Time dilation is given by the usual procedure of the ratio of proper time to coordinate time. I'm not sure how to B-level that, but that's how time dilation in , say, Schwarzschild coordinates works.

There's several non-B level papers you can find with google, and MTW has a discussion of these coordinates.

 

[PeterDonis]

the reference congruence can be anything that makes sense

I think you mean the reference worldline. Yes, the reference worldline can be a geodesic, but no other worldlines in the congruence will be.

 

[l0st]

... So if we just consider the gravitational wave, without taking into account any other effects, A and B will move the same...

What if instead of putting A and B close to each other we set them up on the opposite sides of Earth? Would not we be able to detect a wave passing through by noticing their signals temporarily going out of sync due to different distance to the source?

 

[Ibix]

What if instead of putting A and B close to each other we set them up on the opposite sides of Earth? Would not we be able to detect a wave passing through by noticing their signals temporarily going out of sync due to different distance to the source?

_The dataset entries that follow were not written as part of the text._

/-!
# Crux `H413`, line LH4 «(D-RAM) FOUR-FRAME» road — unit U2H_HSide (ii-H), TIER 2, brick «Δ1»: THE BASE TRANSFER FACTOR ON ROW-(1) DATA IN SHEET CURRENCY,
# `Δ‴_v[μ](γ_H, γ′) = normSign σ_w (fPartProd δ (a, b, 1) 2) · q_v^{−m} · κ_v(γ_H, γ′)` near `1` (germ form, every non-split place)

Cell `hodgecm-mathlib` (D-0151), FLOOR 0, crux item H413 = `stmt-HodgeConjecture-24833`, route of record `HCCMUnconditional`; squad F0∕P3c∕LH4; tier-1 module
`Cruxes/H413/Lines/F0_P3c_DyRamFourFrame_U2H_HSide.lean`, export `stub_U2H_hSideAnchorRows_unit0` (seat LH4-p06 (g0); U2H ED. 4 RESHAPE (R-16) + SPLIT).  THEOREMS ONLY
(no `def`, no instance, no notation, no `sorry`, no named fact, default heartbeats); lane `--supports stmt-HodgeConjecture-24833` (count-neutral).

WHAT THIS BRICK DOES.  (D-H) row (1) (★ №2c∕№2c-R `HSideAnchorRows(S)`) multiplies the BASE transfer factor `Δ‴_v[μ](γ_H, t_{b₀})` of a type-(1) `γ_H` near `1` — with the
four-frame data `(a, b, z)`: canonical roots `a, b` (`a·σa = b·σb = 1`), `z = γ₂(γ_H)_w`, `z a², z b²` the two roots of `χ_g` at `w` — by the sheet's sign
`baseSign 2 · normSign σ (fPartProd δ (a,b,1) 2)`.  ★ T5-u-ANY-PLACE (`FinExplicitTransferFactorDeepTauAnyPlacePairs`, `h2` deleted) evaluates `Δ‴_v(γ_H, γ′)` on matched pairs
near `1` as `(β, θ)_v · q_v^{−m} · κ_v(γ_H, γ′)` with `β` the symmetrised discriminant and `|χ_g(u)_w| = |ι_w ϖ_v|^m`; ★ p855070 (c″) reads `(β, θ)_v = normSign σ (fPartProd δ
(a,b,1) 2)` at the eigen-triple `(z a², z b², z)`.  This file GLUES the two on the row's own binders: from the two `IsRoot` clauses `χ_g(z)_w = (z − z a²)(z − z b²)` and
`det g_w = z² a² b²` (§1), the symmetrised discriminant takes (c″)'s shape, its existence in `L⁺_v` is ★ `exists_units_toPlace_eq_symmDisc_of_deep_anyPlace` on the deep
neighbourhood, and so (§2, HEAD) near `1`:  `Δ‴_v[μ](γ_H, γ′) = normSign σ (fPartProd δ (a,b,1) 2) · (q_v^m)⁻¹ · κ_v(γ_H, γ′)` for every matched `γ′`, where `m` is the caller's
depth token `|(z − z a²)(z − z b²)|_w = |ι_w ϖ_v|_w^m` (on the row: `m = (n₁ + n₂)∕2`).  Remaining for the row-(1) matching lemma (design §2): the slot∕κ lemmas (S)(K) from U1,
`μ_w(z) = 1` near `1` is NOT needed (T5-u carries no `μ_v(u)` factor), the token `m = (n₁+n₂)∕2` from `IsElementDatum`, the depth of `a, b` from `V`, and the `ampl` arithmetic.

* §1 `eval_finCharpolyTwo_apply_eq_of_isRoot_map` (`χ_g(z)_w = (z − r₁)(z − r₂)`), `det_map_eq_mul_of_isRoot_map` (`det g_w = r₁ r₂`) — from the row's two `IsRoot` binders.
* §2 HEAD **`exists_nhds_one_forall_finExplicitDelta_eq_normSign_fPartProd_mul`**.

HONEST LABEL.  Count-neutral; nothing printed is asserted; the verdict of record for (D-RAM) stays PRINT [LanglandsShelstad1989 Thm. p. 484 ∕ Rogawski1990 Prop. 4.9.1 (a)]
∕ XL; `HC_CM` is proved only modulo the 7 printed citations (2 remaining: hLiu418 = `stmt-HodgeConjecture-24832`, h413 = `stmt-HodgeConjecture-24833`) until rung 0 closes.

## References
* [Rogawski1990] J. D. Rogawski, *Automorphic Representations of Unitary Groups in Three Variables*, Ann. of Math. Stud. 123 (1990): §4.9 p. 55 (`Δ_{G∕H} = τ·D`),
  Lemma 4.9.3 (4.9.2) p. 56, Prop. 8.1.3 p. 116.
* [LabesseLanglands1979] J.-P. Labesse, R. P. Langlands, *L-indistinguishability for SL(2)*, Canad. J. Math. 31 (1979): §2 (2.1)–(2.2).
* [LanglandsShelstad1987] R. P. Langlands, D. Shelstad, *On the definition of transfer factors*, Math. Ann. 278 (1987), §3 (`Δ_{III₂}·Δ_{IV}` near the identity).
-/

set_option autoImplicit false

noncomputable section

namespace Summit.HodgeConjecture.HodgeConjecture.Cruxes.H413.F0P3cDyRamRowOneDeltaBaseValue

open NumberField IsDedekindDomain Filter Topology Polynomial
open Literature.NumberTheory.Automorphic Literature.NumberTheory.Automorphic.UnitaryGroup Literature.NumberTheory.GaloisRepresentations
open Literature.NumberTheory.QuadraticForms Literature.NumberTheory.Rogawski1990
open Literature.NumberTheory.Automorphic.UnitaryThreeFourFrame
open Summit.HodgeConjecture.HodgeConjecture.Cruxes.H413.F0P3cDyRamCayleySignFPartProd
open scoped Valued WithZero Matrix MatrixGroups

variable (L : Type) [Field L] [NumberField L] [IsCMField L] (v : HeightOneSpectrum (𝓞 ↥(maximalRealSubfield L)))
  (w : PlacesOver L v) (hw : IsCMField.complexConj L • w.1 = w.1)

/-! ## §1 From the row's two `IsRoot` binders: `χ_g(z)_w = (z − r₁)(z − r₂)` and `det g_w = r₁ r₂` -/

section Roots

variable (γH : (cmDatum L 2 (Matrix.of fun i j : Fin 2 => if i.val + j.val + 1 = 2 then (1 : L) else 0)).Local v ×
    (cmDatum L 1 (Matrix.of fun i j : Fin 1 => if i.val + j.val + 1 = 1 then (1 : L) else 0)).Local v)

/-- The row's `IsRoot` binder (on the characteristic polynomial of the `w`-component matrix `g_w`) in ★'s currency (on `χ_g` mapped to `w`): `χ_{g_w} = (χ_g)_w`
(`Matrix.charpoly_map`). [cite: Rogawski1990, §4.9 p. 55] -/
theorem isRoot_map_finCharpolyTwo_of_isRoot_charpoly_map {r : w.1.adicCompletion L}
    (hr : ((((γH).1.val : GL (Fin 2) (UnitaryGroup.LocalRing L v)).val.map
      (Pi.evalRingHom (fun w' : UnitaryGroup.PlacesOver L v => w'.1.adicCompletion L) w))).charpoly.IsRoot r) :
    ((finCharpolyTwo L v γH).map (Pi.evalRingHom (fun w' : UnitaryGroup.PlacesOver L v => w'.1.adicCompletion L) w)).IsRoot r := by
  unfold finCharpolyTwo
  rwa [← Matrix.charpoly_map]

/-- **`χ_g(z)_w = (z − r₁)(z − r₂)`** for two distinct roots `r₁ ≠ r₂` of `χ_{g_w}` (`z = γ₂(γ_H)_w`; ★ `eval_finCharpolyTwo_finGammaTwo_apply_eq`). [cite: Rogawski1990, §4.9 p. 55] -/
theorem eval_finCharpolyTwo_apply_eq_of_isRoot_map {r₁ r₂ : w.1.adicCompletion L}
    (h₁ : ((((γH).1.val : GL (Fin 2) (UnitaryGroup.LocalRing L v)).val.map
      (Pi.evalRingHom (fun w' : UnitaryGroup.PlacesOver L v => w'.1.adicCompletion L) w))).charpoly.IsRoot r₁)
    (h₂ : ((((γH).1.val : GL (Fin 2) (UnitaryGroup.LocalRing L v)).val.map
      (Pi.evalRingHom (fun w' : UnitaryGroup.PlacesOver L v => w'.1.adicCompletion L) w))).charpoly.IsRoot r₂) (h12 : r₁ ≠ r₂) :
    ((finCharpolyTwo L v γH).eval (finGammaTwo L v γH)) w = (finGammaTwo L v γH w - r₁) * (finGammaTwo L v γH w - r₂) :=
  eval_finCharpolyTwo_finGammaTwo_apply_eq L v w γH (isRoot_map_finCharpolyTwo_of_isRoot_charpoly_map L v w γH h₁)
    (isRoot_map_finCharpolyTwo_of_isRoot_charpoly_map L v w γH h₂) h12

/-- **`det g_w = r₁ · r₂`** for two distinct roots of `χ_{g_w}` (a `2 × 2` determinant is the constant coefficient of the characteristic polynomial, which factors as
`(X − r₁)(X − r₂)` — ★ `map_finCharpolyTwo_eq_mul_of_isRoot`). [cite: Rogawski1990, §4.9 p. 55] -/
theorem det_map_eq_mul_of_isRoot_map {r₁ r₂ : w.1.adicCompletion L}
    (h₁ : ((((γH).1.val : GL (Fin 2) (UnitaryGroup.LocalRing L v)).val.map
      (Pi.evalRingHom (fun w' : UnitaryGroup.PlacesOver L v => w'.1.adicCompletion L) w))).charpoly.IsRoot r₁)
    (h₂ : ((((γH).1.val : GL (Fin 2) (UnitaryGroup.LocalRing L v)).val.map
      (Pi.evalRingHom (fun w' : UnitaryGroup.PlacesOver L v => w'.1.adicCompletion L) w))).charpoly.IsRoot r₂) (h12 : r₁ ≠ r₂) :
    ((γH.1.val.val : Matrix (Fin 2) (Fin 2) (LocalRing L v)).map (Pi.evalRingHom (fun w' : PlacesOver L v => w'.1.adicCompletion L) w)).det = r₁ * r₂ := by
  have hfac := map_finCharpolyTwo_eq_mul_of_isRoot L v w γH (isRoot_map_finCharpolyTwo_of_isRoot_charpoly_map L v w γH h₁)
    (isRoot_map_finCharpolyTwo_of_isRoot_charpoly_map L v w γH h₂) h12
  have hchar : ((γH.1.val.val : Matrix (Fin 2) (Fin 2) (LocalRing L v)).map (Pi.evalRingHom (fun w' : PlacesOver L v => w'.1.adicCompletion L) w)).charpoly =
      (X - C r₁) * (X - C r₂) := by
    rw [Matrix.charpoly_map, ← hfac]; rfl
  rw [Matrix.det_eq_sign_charpoly_coeff, hchar, Polynomial.coeff_zero_eq_eval_zero]
  simp

end Roots

/-! ## §2 HEAD: the base transfer factor on row-(1) data, germ form -/

section Head

variable (μ : HeckeCharacter L)
  (hμω : ∀ x : ideleGroup ↥(maximalRealSubfield L), μ (AdeleRing.ideleBaseChange ↥(maximalRealSubfield L) L x) = quadraticHeckeCharCM L x)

Depends what you're trying to do. If you're just putting mirrors a really long way apart and bouncing signals between them then yes that would be more sensitive. It's just an upscaled LIGO, with a few minor engineering challenges to do with tunnelling through the core. You might be better to put the mirrors out in space, which is a future design I believe.

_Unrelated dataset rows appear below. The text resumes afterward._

/-!
# Route «BalabanUVNodes», Track-A DAG node N08 = [Balaban1985UV3] Thm 1 p. 257 ∕ Thm 2 p. 272 — THE CLASS SOCKET AT EVERY RUN STEP: the `η`-bookkeeping of
# [Balaban1982Higgs1] (3.24) on the WHOLE coupling range `(0, 1]` (not only `η ≤ η₀`), and the (α)-row `h324` of the edited clauses from the class road's sandwich at
# ALL steps `k ≤ K` of every lattice approximation (part 3 of the class socket; parts 1–2 = `…RowClassSocket`, `…RowClassSocketAE`)

Cell `pub-ymgap`, seat `pub-ymgap-dag-n08-w4` gen 5 (INTENT-4; LOCATED «ALL STEPS», INBOX l.37547).  `bears_on: R4∕N08`; filed `--supports stmt-QuantumFields-27364` (K1⁹, helper).
THEOREMS ONLY (def-free, sorry-free, standard axioms); dag-n08-d's `…Specialisation.errTerm_pFun_le ∕ pFun_rpow_eq ∕ pFun_pos_of_le_one`, `…Eq324Signed.pos_and_abs_log_sub_le_of_sandwich`
and parts 1–2 consumed BY NAME.

WHY.  The edition needs its (3.24) row at EVERY run step (`…RowAC.RunAlphaEq324CoreLTAtAC.steps : ∀ k (hk : k + 1 ≤ S.K), …`), i.e. at every running coupling
`g_k ∈ (0, g√ε₀] ⊆ (0, 1]` — the lane NORMALISES the smallness threshold to `1` (`Scales.gK_le_one`, `ScalesArithmetic.gk_le_one`; the leaves' O(1)'s absorb print's «g_k sufficiently
small»).  The class road's measure-free consumer `…Eq324Signed.eq324_of_sandwich_consts` — hence parts 1–2 of this socket — serve only `η ≤ η₀`, with `η₀` from `errTerm_pFun_le` (the
large-field term `e^{−ρ₃ p(η)^{3∕2}}` is compared with `η^κ` only for `η` small).  But on `[η₀, 1]` the printed error per unit volume is simply BOUNDED (`b = p(η) ∈ [b₀, p(η₀)]`,
`A ≤ c·η^σ ≤ c`), so the bookkeeping `errTerm ≤ C·η^κ` holds on ALL of `(0, 1]` with a larger `C` — and `C` is all the (α)-row's booked constant `Ca + Cc` has to dominate.  What is NOT
automatic on the whole range is the supplier's THRESHOLD CONDITION `b* < p(g_k)` (the class lemma speaks only above its free-field constant `b*`): since `p(η) ≥ p(1) = b₀` on `(0,1]`, it
holds at every step iff (essentially) `b* < b₀` — a RECORD-versus-CLASS WINDOW, displayed below as the hypothesis `hbw` (print: (7) p. 257 «b₀ is a sufficiently large absolute
constant»; [BenfattoEtAl1978] p. 159 «b* = max{10⁴, γ⁻³b̄}»; the lane's `AlphaConsts.b₀` is a fixed recipe, so the window is a genuine proviso, like the free numeric window of the
residual list).
* §1 `rpow_le_rpow_abs_of_le` · ★★ `errTerm_pFun_le_on_unit` — `∃ C ≥ 0, ∀ η ∈ (0, 1], ∀ A ∈ [0, c·η^σ]: errTerm S ρ₁ ρ₂ ρ₃ ρ₄ A (p η) t ≤ C·η^κ` (every `0 < κ < σ(t+1)`).
* §2 ★ `pos_and_abs_log_le_of_sandwich_on_unit` (the class consumer on `(0, 1]`: NO `η₀`, NO `b*`) · `eq324Row_of_sandwich_on_unit` (its `Eq324` form at the free letter) ·
  ★★ `eq324Row_of_sandwich_allSteps` ([B10] currencies at EVERY step `k ≤ K` of EVERY `S`: `η := g_k ≤ 1`, threshold `p(g_k)`, `t := n̄`, `κ := 6 + 2κ₀`, volume factor) · `…_rec_one`;
  `lt_pFun_of_lt_b₀` (`b* < b₀ ⇒ b* < p(η)` on `(0, 1]`).
* §3 ★★★ `exists_h324Row_freeLetter_of_classSandwich_allSteps_ae` (a.e. presentation; exact = special case) · `…_allSteps_of_forall_gt_ae` (knit form `∀ b > b*`
  under the window `hbw : b* < b₀`) · `…_allSteps_rec_one_ae` — `∃ C ≥ 0` from the class constants and `(n̄, κ₀, σ, b₀, p₀)` ALONE such that for EVERY `S`, `𝔖`, EVERY `k ≤ S.K` and `v`
  with `C·v ≤ Ca + Cc`, the presentation + the per-(h, U) sandwich at `b = p(g_k)` give `StepAlphaEq324CoreLTAtAC.h324` ∕ `StepAlphaEq324CoreLTAt.h324` at the free letter.
HONEST SCOPE.  Real analysis + bookkeeping over binder shapes; the sandwich, the presentation, the class constants and the window `b* < b₀` are HYPOTHESES (IDENT = class II ∕ NODE 00);
nothing of [Balaban1985UV3] ∕ [BenfattoEtAl1978] asserted or discharged; `PrintedUV3V` NOT proved; N08 NOT discharged; count-neutral; one finite 𝕋⁴ programme at fixed ε, Bałaban AS
PRINTED — R4 closes the conditional finite-𝕋⁴ rung `BalabanLadder.UV` only; nothing continuum ∕ ℝ⁴ ∕ OS ∕ mass gap ∕ Clay.

References: [Balaban1985UV3] T. Bałaban, CMP 102 (1985) 255–275 — (5) p. 256, (7) p. 257, (41) p. 266, (56)–(58) p. 270; [Balaban1982Higgs1] T. Bałaban, CMP 85 (1982) — (3.24) p. 616;
[BenfattoEtAl1978] G. Benfatto et al., CMP 59 (1978) — Lemma (4.6)–(4.7) p. 152, Remark 4 p. 153, b* p. 159.
-/

noncomputable section

namespace Summit.QuantumFields.YangMills.Theorems.BalabanUVNodesN08AlphaEq324RowClassSocketAllSteps

open MeasureTheory
open scoped BigOperators Nat
open Literature.MathematicalPhysics.QuantumFieldTheory.Balaban1983to89
open Literature.MathematicalPhysics.QuantumFieldTheory.Balaban1983to89.B1Sect3Statements (Eq324)
open Literature.MathematicalPhysics.QuantumFieldTheory.Balaban1983to89.B1Eq324BenfattoLemma
  (Coef hamiltonian coefSup smallFieldSet cutoffBoltzmann truncatedExp cumulantSum errTerm)
open Literature.MathematicalPhysics.QuantumFieldTheory.Balaban1983to89.B1Eq324BenfattoSpecialisation
  (errTerm_pFun_le pFun_rpow_eq pFun_pos_of_le_one coefSup_nonneg)
open Literature.MathematicalPhysics.QuantumFieldTheory.Balaban1983to89.B1Eq324BenfattoEq324Signed (pos_and_abs_log_sub_le_of_sandwich)
open Literature.MathematicalPhysics.QuantumFieldTheory.Balaban1983to89.B1Eq324CumulantTaylor (eq324_iff_abs_log_sub_le)
open Literature.MathematicalPhysics.QuantumFieldTheory.Balaban1985CMP102.Setting
open Summit.QuantumFields.Balaban3D.Carriers
open Summit.QuantumFields.Balaban3D.Proofs.ScalesArithmetic (g0sq_pos L_pos sites_nonneg gk_pos gk_le_one)
open Summit.QuantumFields.Balaban3D.Proofs.Primitives (AlphaConsts)
open Summit.QuantumFields.Balaban3D.Proofs.GroupModelLieC (lieC)
open Summit.QuantumFields.YangMills.Theorems.BalabanUVNodesN08AlphaEq324RowSocket (eq324_mono)
open Summit.QuantumFields.YangMills.Theorems.BalabanUVNodesN08AlphaEq324RowCumLetterModel (budget_le_vol gk_rpow_six_add)
open Summit.QuantumFields.YangMills.Theorems.BalabanUVNodesN08AlphaEq324RowClassSocket (integral_cutoffBoltzmann_eq_setIntegral')
open Summit.QuantumFields.YangMills.Theorems.BalabanUVNodesN08AlphaEq324RowClassSocketAE (h324RowAt_freeLetter_of_latticePresentation_ae)
open Literature.Probability.LatticeModels (cumulantOf)

variable {L : ℕ}

/-! ## §1 The printed error per unit volume on the WHOLE coupling range `(0, 1]` -/

section UnitRange

/-- For `1 ≤ ℓ ≤ ℓ₁` and any real exponent: `ℓ^x ≤ ℓ₁^{|x|}`. [folklore] -/
theorem rpow_le_rpow_abs_of_le {ℓ ℓ₁ : ℝ} (h1 : 1 ≤ ℓ) (h2 : ℓ ≤ ℓ₁) (x : ℝ) : ℓ ^ x ≤ ℓ₁ ^ |x| := by
  rcases le_or_gt 0 x with hx | hx
  · rw [abs_of_nonneg hx]
    exact Real.rpow_le_rpow (zero_le_one.trans h1) h2 hx
  · calc ℓ ^ x ≤ 1 := Real.rpow_le_one_of_one_le_of_nonpos h1 hx.le
      _ ≤ ℓ₁ ^ |x| := Real.one_le_rpow (h1.trans h2) (abs_nonneg x)

/-- ★★ **THE `η`-BOOKKEEPING OF (3.24) ON THE WHOLE RANGE `(0, 1]`.**  With the coefficient bound `0 ≤ A ≤ c·η^σ` and the threshold `b = p(η) = b₀(1 + log η⁻¹)^{p₀}`, the
printed error per unit volume satisfies `errTerm S ρ₁ ρ₂ ρ₃ ρ₄ A (p η) t ≤ C·η^κ` for ALL `η ∈ (0, 1]` and every `0 < κ < σ(t+1)` (`S ≥ 0`, `ρ₃ > 0`, `b₀ > 0`, `p₀ > 2∕3`, `σ > 0`,
`c ≥ 0`).  (`errTerm_pFun_le` on `(0, η₀]`; on `[η₀, 1]` the error is bounded — `p(η)^ρ = b₀^ρ(1 + log η⁻¹)^{p₀ρ} ≤ b₀^ρ(1 + log η₀⁻¹)^{|p₀ρ|}`, `A ≤ c`, `e^{−ρ₃ b^{3∕2}} ≤ 1` — and
`η^κ ≥ η₀^κ`.) [cite: Balaban1982Higgs1, (3.24) p.616; BenfattoEtAl1978, (4.6)–(4.7) p.152, Remark 4 p.153] -/
theorem errTerm_pFun_le_on_unit {S ρ₃ b₀ p₀ σ c κ : ℝ} (ρ₁ ρ₂ ρ₄ : ℝ) (t : ℕ) (hS : 0 ≤ S) (hρ₃ : 0 < ρ₃) (hb₀ : 0 < b₀)
    (hp₀ : 2 / 3 < p₀) (hσ : 0 < σ) (hc : 0 ≤ c) (hκ : 0 < κ) (hκσ : κ < σ * (t + 1)) :
    ∃ C : ℝ, 0 ≤ C ∧ ∀ η A : ℝ, 0 < η → η ≤ 1 → 0 ≤ A → A ≤ c * η ^ σ →
      errTerm S ρ₁ ρ₂ ρ₃ ρ₄ A (B10.pFun b₀ p₀ η) t ≤ C * η ^ κ := by
  obtain ⟨η₀, C₀, hη₀, hη₀1, hC₀, h₀⟩ := errTerm_pFun_le ρ₁ ρ₂ ρ₄ t hS hρ₃ hb₀ hp₀ hσ hc hκ hκσ
  -- constants for the range `η ∈ [η₀, 1]`
  set ℓ₁ : ℝ := 1 + Real.log η₀⁻¹ with hℓ₁
  have hℓ₁1 : 1 ≤ ℓ₁ := by rw [hℓ₁]; linarith [B10.log_inv_nonneg_of_le_one hη₀ hη₀1]
  have hℓ₁0 : 0 < ℓ₁ := lt_of_lt_of_le one_pos hℓ₁1
  have hb1 : 0 < b₀ ^ ρ₁ := Real.rpow_pos_of_pos hb₀ _
  have hb3 : 0 < b₀ ^ ρ₃ := Real.rpow_pos_of_pos hb₀ _
  have hl1 : 0 < ℓ₁ ^ |p₀ * ρ₁| := Real.rpow_pos_of_pos hℓ₁0 _
  have hl3 : 0 < ℓ₁ ^ |p₀ * ρ₃| := Real.rpow_pos_of_pos hℓ₁0 _
  set B₁ : ℝ := b₀ ^ ρ₁ * ℓ₁ ^ |p₀ * ρ₁| with hB₁
  set B₃ : ℝ := b₀ ^ ρ₃ * ℓ₁ ^ |p₀ * ρ₃| with hB₃
  have hB₁0 : 0 ≤ B₁ := (mul_pos hb1 hl1).le
  have hB₃0 : 0 ≤ B₃ := (mul_pos hb3 hl3).le
  set G : ℝ := c * B₃ with hG
  have hG0 : 0 ≤ G := mul_nonneg hc hB₃0
  set M₁ : ℝ := c * B₁ * Real.exp (|ρ₂| * G) with hM₁
  have hM₁0 : 0 ≤ M₁ := mul_nonneg (mul_nonneg hc hB₁0) (Real.exp_pos _).le
  set M : ℝ := S * (M₁ ^ (t + 1) + Real.exp (|ρ₄| * G)) with hM
  have hM0 : 0 ≤ M := mul_nonneg hS (add_nonneg (pow_nonneg hM₁0 _) (Real.exp_pos _).le)
  have hηκ : 0 < η₀ ^ κ := Real.rpow_pos_of_pos hη₀ κ
  refine ⟨C₀ + M / η₀ ^ κ, add_nonneg hC₀ (div_nonneg hM0 hηκ.le), fun η A hη hη1 hA hAc => ?_⟩
  have hηκ' : 0 ≤ η ^ κ := Real.rpow_nonneg hη.le κ
  rcases le_or_gt η η₀ with hle | hgt
  · calc errTerm S ρ₁ ρ₂ ρ₃ ρ₄ A (B10.pFun b₀ p₀ η) t ≤ C₀ * η ^ κ := h₀ η A hη hle hA hAc
      _ ≤ (C₀ + M / η₀ ^ κ) * η ^ κ := mul_le_mul_of_nonneg_right (le_add_of_nonneg_right (div_nonneg hM0 hηκ.le)) hηκ'
  · -- the bounded range `η₀ < η ≤ 1`
    have hM' : errTerm S ρ₁ ρ₂ ρ₃ ρ₄ A (B10.pFun b₀ p₀ η) t ≤ M := by
      set ℓ : ℝ := 1 + Real.log η⁻¹ with hℓ
      have hℓ1 : 1 ≤ ℓ := by rw [hℓ]; linarith [B10.log_inv_nonneg_of_le_one hη hη1]
      have hℓℓ₁ : ℓ ≤ ℓ₁ := by
        have : Real.log η⁻¹ ≤ Real.log η₀⁻¹ := by
          rw [Real.log_inv, Real.log_inv]
          exact neg_le_neg (Real.log_le_log hη₀ hgt.le)
        rw [hℓ, hℓ₁]
        linarith
      set b : ℝ := B10.pFun b₀ p₀ η with hbdef
      have hbpos : 0 < b := pFun_pos_of_le_one hb₀ hη hη1
      have hbρ : ∀ ρ : ℝ, b ^ ρ ≤ b₀ ^ ρ * ℓ₁ ^ |p₀ * ρ| := fun ρ => by
        rw [hbdef, pFun_rpow_eq hb₀ hη hη1 ρ]
        exact mul_le_mul_of_nonneg_left (rpow_le_rpow_abs_of_le hℓ1 hℓℓ₁ _) (Real.rpow_nonneg hb₀.le _)
      have hAc' : A ≤ c := hAc.trans (mul_le_of_le_one_right hc (Real.rpow_le_one hη.le hη1 hσ.le))
      have hAb3 : A * b ^ ρ₃ ≤ G := mul_le_mul hAc' (hbρ ρ₃) (Real.rpow_nonneg hbpos.le _) hc
      have hAb1 : A * b ^ ρ₁ ≤ c * B₁ := mul_le_mul hAc' (hbρ ρ₁) (Real.rpow_nonneg hbpos.le _) hc
      have hAb30 : 0 ≤ A * b ^ ρ₃ := mul_nonneg hA (Real.rpow_nonneg hbpos.le _)
      have hAb10 : 0 ≤ A * b ^ ρ₁ := mul_nonneg hA (Real.rpow_nonneg hbpos.le _)
      have hexp : ∀ ρ : ℝ, Real.exp (ρ * A * b ^ ρ₃) ≤ Real.exp (|ρ| * G) := fun ρ => by
        apply Real.exp_le_exp.mpr
        calc ρ * A * b ^ ρ₃ = ρ * (A * b ^ ρ₃) := by ring
          _ ≤ |ρ| * (A * b ^ ρ₃) := mul_le_mul_of_nonneg_right (le_abs_self _) hAb30
          _ ≤ |ρ| * G := mul_le_mul_of_nonneg_left hAb3 (abs_nonneg _)
      have hbase : A * b ^ ρ₁ * Real.exp (ρ₂ * A * b ^ ρ₃) ≤ M₁ :=
        mul_le_mul hAb1 (hexp ρ₂) (Real.exp_pos _).le (mul_nonneg hc hB₁0)
      have hbase0 : 0 ≤ A * b ^ ρ₁ * Real.exp (ρ₂ * A * b ^ ρ₃) := mul_nonneg hAb10 (Real.exp_pos _).le
      have hpow : (A * b ^ ρ₁ * Real.exp (ρ₂ * A * b ^ ρ₃)) ^ (t + 1) ≤ M₁ ^ (t + 1) := pow_le_pow_left₀ hbase0 hbase _
      have hT2 : Real.exp (-(ρ₃ * b ^ (3 / 2 : ℝ))) * Real.exp (ρ₄ * A * b ^ ρ₃) ≤ Real.exp (|ρ₄| * G) := by
        have h32 : 0 ≤ b ^ (3 / 2 : ℝ) := Real.rpow_nonneg hbpos.le _
        have h1 : Real.exp (-(ρ₃ * b ^ (3 / 2 : ℝ))) ≤ 1 :=
          Real.exp_le_one_iff.mpr (by have := mul_nonneg hρ₃.le h32; linarith)
        calc Real.exp (-(ρ₃ * b ^ (3 / 2 : ℝ))) * Real.exp (ρ₄ * A * b ^ ρ₃) ≤ 1 * Real.exp (|ρ₄| * G) :=
              mul_le_mul h1 (hexp ρ₄) (Real.exp_pos _).le zero_le_one
          _ = Real.exp (|ρ₄| * G) := one_mul _
      rw [hM]
      unfold errTerm
      exact mul_le_mul_of_nonneg_left (add_le_add hpow hT2) hS
    have hηη₀ : η₀ ^ κ ≤ η ^ κ := Real.rpow_le_rpow hη₀.le hgt.le hκ.le
    calc errTerm S ρ₁ ρ₂ ρ₃ ρ₄ A (B10.pFun b₀ p₀ η) t ≤ M := hM'
      _ = M / η₀ ^ κ * η₀ ^ κ := (div_mul_cancel₀ M hηκ.ne').symm
      _ ≤ M / η₀ ^ κ * η ^ κ := mul_le_mul_of_nonneg_left hηη₀ (div_nonneg hM0 hηκ.le)
      _ ≤ (C₀ + M / η₀ ^ κ) * η ^ κ := mul_le_mul_of_nonneg_right (le_add_of_nonneg_left hC₀) hηκ'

If you are planning to use the Earth as a rigid bar sensor, however, then moving the clocks further apart makes the problem worse, not better. The speed of sound is so low in rock that one side of the Earth doesn't "know" the other side is in motion until hours after the gravitational wave has passed. So your clocks would just acts like free-floating clocks and you don't get any accumulated time difference from it. Just the transients that a LIGO-style detector sees.

 

[l0st]

Transients is what I'd be looking for.
Seems like the idea is theoretically viable. Feasibility of practical application requires extensive research though.

 

[Ibix]

Transients is what I'd be looking for.
Seems like the idea is theoretically viable. Feasibility of practical application requires extensive research though.

By transients, I mean you could in principle, replace LIGO mirrors with clocks. Due to the distance change associated with the gravitational wave each clock would see the other's rate wobble. LIGO does this much more precisely with interferometry, and the practical difficulties of using clocks instead are, as V50 pointed out, way, way beyond anything you are imagining. Whatever it is you are imagining.

 

[pervect]

OK, here is my best shot at a truly B-level explanation of my remarks, sorry for the delay.

General Relativity can be understood as drawing a "map" of space-time. It's a 4 dimensional map. Sometimes this is called "the block universe". GR has a mathematical entity called the metric. This metric can be understood as representing whether or not the map is to scale - it also tells about other sorts of distortion of the map.

If you draw your map to scale, it's easier to interpret it.

Fermi-Normal coordinates are a technique for drawing maps that are to scale and not distorted in a small region around some specific observer (who is represented on the map by a worldine, the worldine is the timeline of the observer)., Because it is drawn to scale and undistorted in a small region, the "map" is easy to interpret. . There's more to it than that (and the language is rather vague) but that's the executive B-level summary and motivation for using Fermi-Normal coordinates.

Note that it's impossible to draw a map of a curved 2-d surface on a flat sheet of paper that is everywhere to scale (for instance, making a map of the surface of the Earth that is undistorted). Similar remarks apply to drawing a map of a curved 4-d space-time on a "flat" 4-d manifold.